Inspired by Eli Tyre's idea [LW(p) · GW(p)].

Sandbagging and other "Self-Provable Misalignment" by an AI, can be spotted by an adversarial copy of itself. The adversarial copy of itself works as an "detective," and its reward is defined by how much evidence of misalignment it can prove the existence of, to human evaluators.

Even a misaligned goal cannot afford to get in the way of maximizing reward.
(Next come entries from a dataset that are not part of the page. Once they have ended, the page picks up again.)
import Summits.Ventures.CertifiedManyBodySolver.Downfold.EmeryShapeWindowClosureBand
import Summits.Ventures.CertifiedManyBodySolver.Downfold.EmeryFermiScalePointsHg1201P10VirtualCorners
import HarnessLib

/-!
# THE ONE-BAND FERMI-SURFACE SHAPE `t′/t` OF THE WHOLE TYPED 3BE BOX `emeryBoxHg1201P10 (EmeryBoxesPressure)` OVER ITS WHOLE FILLING BAND (two-ray rule + band window closure, §B.86 (k);
# router/EMERY-SHAPE-CORNERS.tsv «band» row)

Venture CertifiedManyBodySolver, cell `pub/hubbard-downfold` (stage S1; INFLATION-RULES-3to1-B §B.86 (k)), seat hubbard-downfold-mod-4 (technique B, g35); namespace
`Summit.Ventures.CertifiedManyBodySolver.Downfold.Emery`. Everything PROVED (0 sorry). WHAT THIS IS NOT: a statement about HgBa₂CuO₄ @10 GPa (box #19 @10) — the typed box is SCREENING-GRADE;
`U = 0` one-body kinematics of the σ model (rigid band); object E = the EXACT `t–t′` shape of the σ Fermi surface.

**For EVERY one-body row of the box AND EVERY filling of the band n_H ∈ [1.125, 1.1600000000000001] (ν ∈ [21/50, 7/16]): n_H = 1.125 (ν = 7/16) … n_H = 1.16 (ν = 21/50), the one-band t′/t of the σ Fermi surface at that row's own Fermi energy lies in
[-0.3206, -0.242]** (`hg1201P10Box_fsRatio_band`) — `fsRatio_fermiEnergyOf_mem_Icc_windowClosure_band` with the end-filling point brackets: lower window
[ε_F(V_lo; ν₁)⁻, ε_F(A_lo; ν₂)⁺] = [2.215, 2.3004] (closure monotone), upper window [0, ε_F(V_hi; ν₂)⁺] = [0, 2.0428] (monotone), regime at ε_F(H; ν₂)⁺ = 2.5792. The per-filling windows of
`EmeryBoxesHg1201P10ShapeCorners` are nested inside (same certificates).

Sources: three-band model [HybertsenSchluterChristensen1989, Eq. (1)]; [AndersenEtAl1995, §6]; box rows as cited in the typed object's file.
-/

noncomputable section

namespace Summit.Ventures.CertifiedManyBodySolver.Downfold.Emery

open Real Set

/-- **HgBa₂CuO₄ @10 GPa (box #19 @10), filling band n_H ∈ [1.125, 1.1600000000000001] (ν ∈ [21/50, 7/16]): n_H = 1.125 (ν = 7/16) … n_H = 1.16 (ν = 21/50): for every row of the box and every filling of the band, the one-band Fermi-surface `t′/t` (object E) lies in `[-0.3206, -0.242]`.** [folklore] -/
theorem hg1201P10Box_fsRatio_band {Δ a b c ν : ℝ} (hΔ : Δ ∈ Icc ((23 : ℝ) / 20) ((5 : ℝ) / 2)) (ha : a ∈ Icc ((139 : ℝ) / 100) ((77 : ℝ) / 50)) (hb : b ∈ Icc ((17 : ℝ) / 25) ((79 : ℝ) / 100)) (hc : c ∈ Icc ((289 : ℝ) / 2500) ((289 : ℝ) / 2500)) (hν : ν ∈ Icc ((21 : ℝ) / 50) ((7 : ℝ) / 16)) :
    fsRatio Δ a b c (fermiEnergyOf Δ a b c ν) ∈ Icc ((-1603 : ℝ) / 5000) ((-121 : ℝ) / 500) := by
  have hV : ((289 : ℝ) / 2500) * ((79 : ℝ) / 100) / ((17 : ℝ) / 25) = ((1343 : ℝ) / 10000) := by norm_num
  have hW : ((289 : ℝ) / 2500) * ((17 : ℝ) / 25) / ((79 : ℝ) / 100) = ((4913 : ℝ) / 49375) := by norm_num
  have hVlo := (fermiEnergyOf_of_pointBracketCheck virtPt_Hg1201P10Vlo_nH116_br (by norm_num) (by norm_num) (by norm_num) (ν := (21/50 : ℝ)) (by push_cast; exact ⟨le_rfl, le_rfl⟩)).2
  have hVhi := (fermiEnergyOf_of_pointBracketCheck virtPt_Hg1201P10Vhi_nH1125_br (by norm_num) (by norm_num) (by norm_num) (ν := (7/16 : ℝ)) (by push_cast; exact ⟨le_rfl, le_rfl⟩)).2
  have hAlo := (fermiEnergyOf_of_pointBracketCheck virtPt_Hg1201P10Alo_nH1125_br (by norm_num) (by norm_num) (by norm_num) (ν := (7/16 : ℝ)) (by push_cast; exact ⟨le_rfl, le_rfl⟩)).2
  have hTop := (fermiEnergyOf_of_pointBracketCheck virtPt_Hg1201P10H_nH1125_br (by norm_num) (by norm_num) (by norm_num) (ν := (7/16 : ℝ)) (by push_cast; exact ⟨le_rfl, le_rfl⟩)).2
  have hLo2 := (fermiEnergyOf_of_pointBracketCheck virtPt_Hg1201P10Vlo_nH116_br (by norm_num) (by norm_num) (by norm_num) (ν := (21/50 : ℝ)) (by push_cast; exact ⟨le_rfl, le_rfl⟩)).2
  push_cast at hVlo hVhi hAlo hTop
  norm_num at hVlo hVhi hAlo hTop
  refine fsRatio_fermiEnergyOf_mem_Icc_windowClosure_band (Δ₁ := ((23 : ℝ) / 20)) (Δ₂ := ((5 : ℝ) / 2)) (a₁ := ((139 : ℝ) / 100)) (a₂ := ((77 : ℝ) / 50)) (b₁ := ((17 : ℝ) / 25))
    (b₂ := ((79 : ℝ) / 100)) (c₁ := ((289 : ℝ) / 2500)) (c₂ := ((289 : ℝ) / 2500)) (e₁ := ((443 : ℝ) / 200)) (e₂ := ((5751 : ℝ) / 2500)) (e₃ := 0) (e₄ := ((5107 : ℝ) / 2500)) (ν₁ := ((21 : ℝ) / 50)) (ν₂ := ((7 : ℝ) / 16)) (by norm_num) (by norm_num) (by norm_num) (by norm_num)
    (by norm_num) hΔ ha hb hc (by norm_num) hν (by norm_num) ?_ ?_ ?_ (by norm_num) ?_ ?_ ?_ (by norm_num) ?_
  · nlinarith [hTop.2]
  · rw [hV]; exact hVlo.1
  · exact hAlo.2
  · intro ε hε
    rw [hV]
    have hmono := (fsRatio_mem_Icc_on_window_of_dopingDisc_nonpos (Δ := ((23 : ℝ) / 20)) (a := ((139 : ℝ) / 100)) (b := ((79 : ℝ) / 100)) (c := ((1343 : ℝ) / 10000))
      (p := ((443 : ℝ) / 200)) (q := ((5751 : ℝ) / 2500)) (by norm_num) (by norm_num) (by norm_num) (by norm_num) (by norm_num) (by norm_num) (by norm_num)
      (by norm_num [dopingDisc]) hε).1
    refine le_trans ?_ hmono
    norm_num [fsRatio, fsD, fsN]
  · exact (fermiEnergyOf_pos (by norm_num) (by norm_num) (by norm_num) (by norm_num) (by norm_num) (by norm_num)).le
  · rw [hW]; exact hVhi.2
  · intro ε hε
    rw [hW]
    have hmono := (fsRatio_mem_Icc_on_window_of_dopingDisc_nonpos (Δ := ((5 : ℝ) / 2)) (a := ((77 : ℝ) / 50)) (b := ((17 : ℝ) / 25)) (c := ((4913 : ℝ) / 49375))
      (p := 0) (q := ((5107 : ℝ) / 2500)) (by norm_num) (by norm_num) (by norm_num) (by norm_num) (by norm_num) (by norm_num) (by norm_num)
      (by norm_num [dopingDisc]) hε).2
    refine le_trans hmono ?_
    norm_num [fsRatio, fsD, fsN]

end Summit.Ventures.CertifiedManyBodySolver.Downfold.Emery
As soon as a goal gets in the way of maximizing reward, it is walking into whirling blades, and allowing reinforcement learning to train itself into nonexistence.^[1]

There are two detectives: the Constitutional AI Detective, and the Mindreader Detective.

The Constitutional AI Detective

The Constitutional AI Detective is used to train the AI to be corrigible, honest, and "aligned."

Unlike the Mindreader Detective, it doesn't read the AI's chain-of-thought and only sees its output. This is because using the chain-of-thought for alignment training is the forbidden technique [LW · GW], and trains the chain-of-thought to fake alignment.

Not being able to mind-read, isn't necessarily as restrictive as you think. After all, the Constitutional AI Detective is still an adversarial copy of the AI, and knows all of its tricks. It knows what it would do if it wanted to do cheat and lie, and how that differs from what it would do if it didn't.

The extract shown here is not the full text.